I go back to my bedroom.

“Merl, don’t worry about the spare room. I’ll clean it up when I get back. It’s a mess.”

“Okay, Dr. James,” she says sheepishly.

I haven’t met her before. Only left checks. And notes. She has been helping me out since I got back, more than a month ago. She is in her forties, with peppered gray hair and long trailing earrings. She speaks with a soft Caribbean lilt. I sit down on the wooden chair in my room.

“You mentioned in one of your notes that you weren’t sleeping very well, and I keep on hearing the pipes bang behin’ this wall, and thought that it would be better if your head was against this one.”

I nod.

“And then when I moved it, I saw all these bags under your bed. Now, Dr. James, a body can’t breathe good if his bags are where he is sleeping. They make him dream about leaving.”

I nod again.

“You need to make your home a sanctuary. I know where you just came back from; you were helping my people. The other James told me. He’s my client too, you know.”

She puts a book she had in her hand on my bed.

“Now there’s something you should know about me, Dr. James. I don’t just clean people’s houses. I help them take care of themselves.”

I don’t know what to say. I haven’t given myself a minute since I came back. Not one. Running, running, running. I wanted to run so much that I am worn out, huffing, exhausted, dreamless. Then this kindness, my bed from one wall to the other. For a minute, I can’t really speak.

“Merl. I don’t … um … I guess it’s … uh … I mean, thank you.”

She stands in the middle of the room, resting one arm on my frayed broom, and looking right at me. Right at me. I tell her everything.

EPILOGUE

I
’M IN ABYEI. IN THE HOSPITAL
.

Mohamed walks across the small hall to the operating theater and I follow him. He is trying to get the key into the lock. It always sticks.

I tap him on the shoulder. He turns around.

“Mohamed. Have you ever intubated someone before?

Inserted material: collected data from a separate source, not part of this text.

import Summits.AnomalousDissipation.AnomalousDissipation.Theses.SteadyMirrorGate
import Summits.AnomalousDissipation.AnomalousDissipation.Theses.PumpSignGate
import Summits.AnomalousDissipation.AnomalousDissipation.Theorems.TaylorGreenLoudGalerkinStates.Negative.Anatomy
import Literature.Analysis.FluidPDE.SteadyNavierStokesEnergy
import Literature.Analysis.FluidPDE.SteadyGalerkinApprox
import Literature.Analysis.FluidPDE.SteadyNavierStokesProofs
import Literature.Analysis.FluidPDE.NSGalerkinStationary
import Literature.Analysis.FluidPDE.NSHopfLimit
import Literature.Analysis.FluidPDE.EnergySpaceRellich
import Literature.Analysis.FunctionSpaces.TorusSobolevNorm
import Literature.Analysis.FunctionSpaces.TorusAxisAverage
import Summits.AnomalousDissipation.AnomalousDissipation.Theorems.EnsembleRigidityGPMeanBoundedFamilyStubSymmetricScheme

/-!
# Routes SteadyMirrorGate / PumpSignGate — support `MirrorSteadyExistenceTG` (stmt-AnomalousDissipation-28078): part 1 of 3

Part 1 of the lens-6 g57 kernel K4 (see the TREE LANDING NOTE in `SteadyMirrorGateMirrorSteadyExistenceTG.lean`): §1 signed coordinate
permutations `(Qk)_j = ε_j k_{σ j}` and the affine maps they induce on Fourier data / Galerkin fields; §2 stationary Galerkin solutions in an
invariant subspace (Temam 1979, Ch. II §1, Thm. 1.2 (i)). Namespace `…Theorems.MirrorSteadyExistence`; declarations byte-identical to K4
except that five §1 lemmas (`freqNormSq_signedPerm`, `galerkinField_signedPerm`, `mFourierCoeff_comp_affine`, `mFourierCoeff_of_symmetric`,
`symmetric_of_mFourierCoeff`) are REUSED from the tree module `EnsembleRigidityGPMeanBoundedFamilyStubSymmetricScheme` (gate `dedup.landed`:
identical statements; that namespace is opened inside `MirrorSteadyExistence` in all three parts).
[cite: Temam1979, Ch. II Thm. 1.2] [folklore]
-/

noncomputable section

-- every `Summit.AnomalousDissipation.AnomalousDissipation.…` name repeats the summit = sub-problem segment (D-0017 layout)
set_option linter.dupNamespace false

namespace Summit.AnomalousDissipation.AnomalousDissipation.Theorems

open MeasureTheory Filter Topology Set UnitAddTorus
open scoped ENNReal NNReal InnerProductSpace
open Literature.Analysis.FunctionSpaces Literature.Analysis.FluidPDE

namespace MirrorSteadyExistence

-- §1 symmetry engine shared with the tree module `EnsembleRigidityGPMeanBoundedFamilyStubSymmetricScheme` (census g17 dedup, see part 1)
open Summit.AnomalousDissipation.AnomalousDissipation.Theorems.EnsembleRigidity.GPMeanBoundedFamily.StubSymmetricScheme

/-! ## §1 Signed coordinate permutations `(Qk)_j = ε_j k_{σ j}` and the affine maps
`A y = (ε_j y_{σ j} + b_j)_j`: Fourier side (verbatim `StubSymmetricScheme`) -/

section Symmetry

variable {d : Type*} [Fintype d] (σ : Equiv.Perm d) {ε : d → ℤ} {Q : (d → ℤ) → (d → ℤ)}
  (hε : ∀ j, ε j = 1 ∨ ε j = -1) (hQ : ∀ k j, Q k j = ε j * k (σ j))

include hε hQ

/-- `Qk = 0 ↔ k = 0` (`Q` preserves `|k|²`). [folklore] -/
theorem signedPerm_eq_zero_iff (k : d → ℤ) : Q k = 0 ↔ k = 0 := by
  rw [← Torus.freqNormSq_eq_zero_iff, freqNormSq_signedPerm σ hε hQ, Torus.freqNormSq_eq_zero_iff]

omit hQ in
/-- **The affine map `A y = (ε_j y_{σ j} + b_j)_j` preserves the Haar measure of `T^d`** (coordinate
permutation, reflections `ε_j = ±1`, translation). [folklore] -/
theorem measurePreserving_affine (b : UnitAddTorus d) :
    MeasurePreserving (fun y : UnitAddTorus d => fun j => ε j • y (σ j) + b j) volume volume := by
  have h1 : MeasurePreserving (⇑(MeasurableEquiv.piCongrLeft (fun _ : d => UnitAddCircle) σ.symm) :
      UnitAddTorus d → UnitAddTorus d) volume volume :=
    volume_measurePreserving_piCongrLeft (fun _ : d => UnitAddCircle) σ.symm
  rw [show (⇑(MeasurableEquiv.piCongrLeft (fun _ : d => UnitAddCircle) σ.symm) :
      UnitAddTorus d → UnitAddTorus d) = fun y j => y (σ j) by
    funext y j; simp [MeasurableEquiv.coe_piCongrLeft, Equiv.piCongrLeft_apply_eq_cast]] at h1
  have hj : ∀ j, MeasurePreserving (fun x : UnitAddCircle => ε j • x) volume volume := fun j => by
    rcases hε j with h | h
    · simp only [h, one_zsmul]; exact MeasurePreserving.id volume
    · simp only [h, neg_one_zsmul]; exact Measure.measurePreserving_neg volume
  exact ((measurePreserving_add_right volume b).comp (volume_preserving_pi hj)).comp h1

end Symmetry

/-! ## §2 Stationary Galerkin solutions in an invariant subspace (Temam 1979, Ch. II §1, Thm. 1.2 (i),
Lemma 1.4; verbatim the tree's `exists_galerkinRHS_eq_zero`, run in `W`) -/

section Stationary

open Literature.Analysis.FunctionSpaces.Torus Literature.Analysis.FluidPDE.Torus

variable {d : Type*} [Fintype d] [DecidableEq d] {S : Finset (d → ℤ)}

/-- **Existence of stationary Galerkin solutions in an invariant subspace**: for `ν > 0`, a symmetric
`S` not containing the mean mode, real force coefficients `g`, and a subspace `W` of the Galerkin phase space
mapped into itself by the Galerkin field, the field has a zero in `W` (acute angle lemma
`Brouwer.exists_zero_of_bilin_coercive` for the `ℓ²` form on `W`; coercivity from the energy identity
`sum_re_inner_galerkinRHS_self` exactly as in `exists_galerkinRHS_eq_zero`).
[cite: Temam1979, Ch. II Thm. 1.2 (proof (i)), Lemma 1.4] -/
theorem exists_galerkinRHS_eq_zero_of_invariant {ν : ℝ} (hν : 0 < ν) (hS : ∀ k ∈ S, -k ∈ S)
    (hS0 : (0 : d → ℤ) ∉ S) {g : ↥S → EuclideanSpace ℂ d} (hg : IsRealCoeff g)
    (W : Submodule ℝ (↥S → EuclideanSpace ℂ d)) (hWle : W ≤ galerkinSubspace S)
    (hWinv : ∀ c ∈ W, galerkinRHS S ν g c ∈ W) :
    ∃ c ∈ W, galerkinRHS S ν g c = 0 := by
  set Y := W with hY
  -- real scalars act on `ℂ^d` through the coercion `ℝ → ℂ`
  have hsmul : ∀ (a : ℝ) (x : EuclideanSpace ℂ d), a • x = (a : ℂ) • x := fun a x => by
    ext i
    simp only [PiLp.smul_apply, Complex.real_smul, smul_eq_mul]
  -- the `ℓ²` bilinear form on coefficient vectors, restricted to `Y`
  obtain ⟨B₀, hB₀⟩ : ∃ B₀ : (↥S → EuclideanSpace ℂ d) →ₗ[ℝ] (↥S → EuclideanSpace ℂ d) →ₗ[ℝ] ℝ,
      ∀ c c', B₀ c c' = ∑ k : ↥S, (inner ℂ (c k) (c' k)).re :=
    ⟨LinearMap.mk₂ ℝ (fun c c' => ∑ k : ↥S, (inner ℂ (c k) (c' k)).re)
      (fun c₁ c₂ c' => by
        simp only [Pi.add_apply, inner_add_left, Complex.add_re, Finset.sum_add_distrib])
      (fun a c c' => by
        simp only [Pi.smul_apply, hsmul, inner_smul_left, Complex.conj_ofReal,
          Complex.re_ofReal_mul, Finset.mul_sum, smul_eq_mul])
      (fun c c₁ c₂ => by
        simp only [Pi.add_apply, inner_add_right, Complex.add_re, Finset.sum_add_distrib])
      (fun a c c' => by
        simp only [Pi.smul_apply, hsmul, inner_smul_right, Complex.re_ofReal_mul,
          Finset.mul_sum, smul_eq_mul]),
      fun _ _ => rfl⟩
  obtain ⟨B, hB_apply⟩ : ∃ B : Y →ₗ[ℝ] Y →ₗ[ℝ] ℝ, ∀ c c' : Y, B c c' =
      ∑ k : ↥S, (inner ℂ ((c : ↥S → EuclideanSpace ℂ d) k) ((c' : ↥S → EuclideanSpace ℂ d) k)).re :=
    ⟨B₀.compl₁₂ Y.subtype Y.subtype, fun c c' => hB₀ _ _⟩
  have hB_self : ∀ c : Y, B c c = ∑ k : ↥S, ‖(c : ↥S → EuclideanSpace ℂ d) k‖ ^ 2 := by
    intro c
    rw [hB_apply]
    refine Finset.sum_congr rfl fun k _ => ?_
    rw [← RCLike.re_to_complex, inner_self_eq_norm_sq]
  have hB_pos : ∀ c : Y, c ≠ 0 → 0 < B c c := by
    intro c hc
    rw [hB_self]
    have hc' : (c : ↥S → EuclideanSpace ℂ d) ≠ 0 := fun h => hc (Subtype.ext h)
    obtain ⟨k, hk⟩ : ∃ k, (c : ↥S → EuclideanSpace ℂ d) k ≠ 0 := Function.ne_iff.1 hc'
    exact lt_of_lt_of_le (pow_pos (norm_pos_iff.2 hk) 2)
      (Finset.single_le_sum (f := fun k => ‖(c : ↥S → EuclideanSpace ℂ d) k‖ ^ 2)
        (fun k _ => sq_nonneg _) (Finset.mem_univ k))
  -- the field `-V` on the invariant subspace
  obtain ⟨V, hVc, hV⟩ : ∃ V : Y → Y, Continuous V ∧
      ∀ c : Y, ((V c : Y) : ↥S → EuclideanSpace ℂ d) = -galerkinRHS S ν g c :=
    ⟨fun c => ⟨-galerkinRHS S ν g c, Y.neg_mem (hWinv c c.2)⟩,
      Continuous.subtype_mk
        ((continuous_galerkinRHS ν).comp (continuous_const.prodMk continuous_subtype_val)).neg _,
      fun c => rfl⟩
  -- coercivity
  obtain ⟨γ, hγ⟩ : ∃ γ : ℝ, γ = ∑ k : ↥S, ‖g k‖ ^ 2 := ⟨_, rfl⟩
  have hγ0 : 0 ≤ γ := by rw [hγ]; exact Finset.sum_nonneg fun k _ => sq_nonneg _
  have hden : 0 < 4 * Real.pi ^ 2 * ν := by positivity
  have hcoer : ∀ c : Y, γ / (4 * Real.pi ^ 2 * ν) ^ 2 ≤ B c c → 0 ≤ B (V c) c := by
    intro c hrc
    have hcY : (c : ↥S → EuclideanSpace ℂ d) ∈ galerkinSubspace S := hWle c.2
    obtain ⟨b, hb⟩ : ∃ b : ℝ, b = ∑ k : ↥S, ‖(c : ↥S → EuclideanSpace ℂ d) k‖ ^ 2 := ⟨_, rfl⟩
    have hb0 : 0 ≤ b := by rw [hb]; exact Finset.sum_nonneg fun k _ => sq_nonneg _
    rw [hB_self, ← hb] at hrc
    -- `B (V c) c = ν ‖∇u‖² - ∫ ⟪G, u⟫`
    have hVB : B (V c) c =
        ν * (eGradNormSq (realTrigPoly S (coeffExt S (c : ↥S → EuclideanSpace ℂ d)))).toReal -
          ∫ x, ⟪realTrigPoly S (coeffExt S g) x,
            realTrigPoly S (coeffExt S (c : ↥S → EuclideanSpace ℂ d)) x⟫_ℝ := by
      rw [hB_apply]
      have h1 : ∀ k : ↥S, (inner ℂ (((V c : Y) : ↥S → EuclideanSpace ℂ d) k)
          ((c : ↥S → EuclideanSpace ℂ d) k)).re =
          -(inner ℂ ((c : ↥S → EuclideanSpace ℂ d) k) (galerkinRHS S ν g c k)).re := by
        intro k
        rw [← inner_conj_symm, Complex.conj_re, hV c, Pi.neg_apply, inner_neg_right, Complex.neg_re]
      simp only [h1, Finset.sum_neg_distrib, sum_re_inner_galerkinRHS_self ν hS hg hcY]
      ring
    rw [hVB, toReal_eGradNormSq_realTrigPoly hS (hcY.1.isConjSymm_coeffExt hS),
      sum_coeffExt (fun k v => freqNormSq k * ‖v‖ ^ 2)]
    have hpair := integral_inner_realTrigPoly_coeffExt_le hS hg hcY.1
    rw [← hγ, ← hb] at hpair
    have hbE := sum_norm_sq_le_sum_freqNormSq_mul hS0 (c : ↥S → EuclideanSpace ℂ d)
    rw [← hb] at hbE
    -- `√γ √b ≤ 4π²ν b` since `γ/(4π²ν)² ≤ b`
    have h2 : γ ≤ (4 * Real.pi ^ 2 * ν) ^ 2 * b := by
      rw [div_le_iff₀ (by positivity)] at hrc
      linarith
    have h1 : Real.sqrt γ ≤ 4 * Real.pi ^ 2 * ν * Real.sqrt b := by
      calc Real.sqrt γ ≤ Real.sqrt ((4 * Real.pi ^ 2 * ν) ^ 2 * b) := Real.sqrt_le_sqrt h2
        _ = 4 * Real.pi ^ 2 * ν * Real.sqrt b := by
          rw [Real.sqrt_mul (sq_nonneg _), Real.sqrt_sq hden.le]
    have hsqrt : Real.sqrt γ * Real.sqrt b ≤ ν * (4 * Real.pi ^ 2 * b) := by
      calc Real.sqrt γ * Real.sqrt b ≤ 4 * Real.pi ^ 2 * ν * Real.sqrt b * Real.sqrt b :=
            mul_le_mul_of_nonneg_right h1 (Real.sqrt_nonneg _)
        _ = ν * (4 * Real.pi ^ 2 * b) := by
            rw [mul_assoc, Real.mul_self_sqrt hb0]; ring
    have hE : ν * (4 * Real.pi ^ 2 * b) ≤
        ν * (4 * Real.pi ^ 2 * ∑ k : ↥S, freqNormSq (k : d → ℤ) *
          ‖(c : ↥S → EuclideanSpace ℂ d) k‖ ^ 2) :=
      mul_le_mul_of_nonneg_left (mul_le_mul_of_nonneg_left hbE (by positivity)) hν.le
    linarith
  obtain ⟨c, hc⟩ :=
    Literature.Topology.Euclidean.Brouwer.exists_zero_of_bilin_coercive B hB_pos hVc hcoer
  refine ⟨c, c.2, ?_⟩
  have h := hV c
  rw [hc, Submodule.coe_zero] at h
  exact neg_eq_zero.1 h.symm

end Stationary

end MirrorSteadyExistence

end Summit.AnomalousDissipation.AnomalousDissipation.Theorems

No? Sometimes it is best to look in a dead person’s mouth, to see the anatomy. In case you need to do it one day and I’m not around. Do you want … I mean … we could … with her …”

His eyes widen. He is shaking his head no. No. Of course not.

Mohamed unhooks the lock and steps inside the operating theater, a tangle of intravenous tubing in his hand. I stand there for a second, then turn around to help Antonia clean the woman’s body.

The curtain that hangs in the door frame gusts with the wind, and I can see the bent legs of a man on the bed just outside.

The room is blurring.

I should make some dinner.

I’M IN A HOUSE
on a northern lake. I drove up this afternoon. Today is the first day of the book. On the table beside me is everything I have brought for my weeks up here. Dried food, vegetables, coffee. A bottle of wine. A box of books. My printed blog. Snowshoes.

This morning, I packed my things into my pickup, scraped my windshield, then sat in the cab, blowing on my red hands, thinking about what Jeff had said the night before. I told him that I was nervous about this, about going through it all again.

“I mean, I’ve been writing a bit but … here and there, you know? And when I want to think about something else, I leave it. Now I’ve got to be alone with it.”

“But that’s what you said you wanted, right?”

“Yeah. It just feels big. Like I’m finally going to sit down with the elephant in the room and be, like … ‘Hey.’”

“That’s good, though, James.”

“I guess. I came back, and from the minute I did, I just filled all my time up. I’m sure everyone does the same. Things that are tough, you just put behind you. But now that I have to slow down and look around, and back, I realize that things aren’t the same.”

“That’s interesting.”

“Remember the other day? When we all went for brunch? Scott, Cooper, Ian, Simon, me, and you? I was sitting there just listening to all you guys talk shit and laugh, and I was like, wait a minute … what’s this clear, sweet feeling … it feels like … joy. I hadn’t really felt that for a long time.”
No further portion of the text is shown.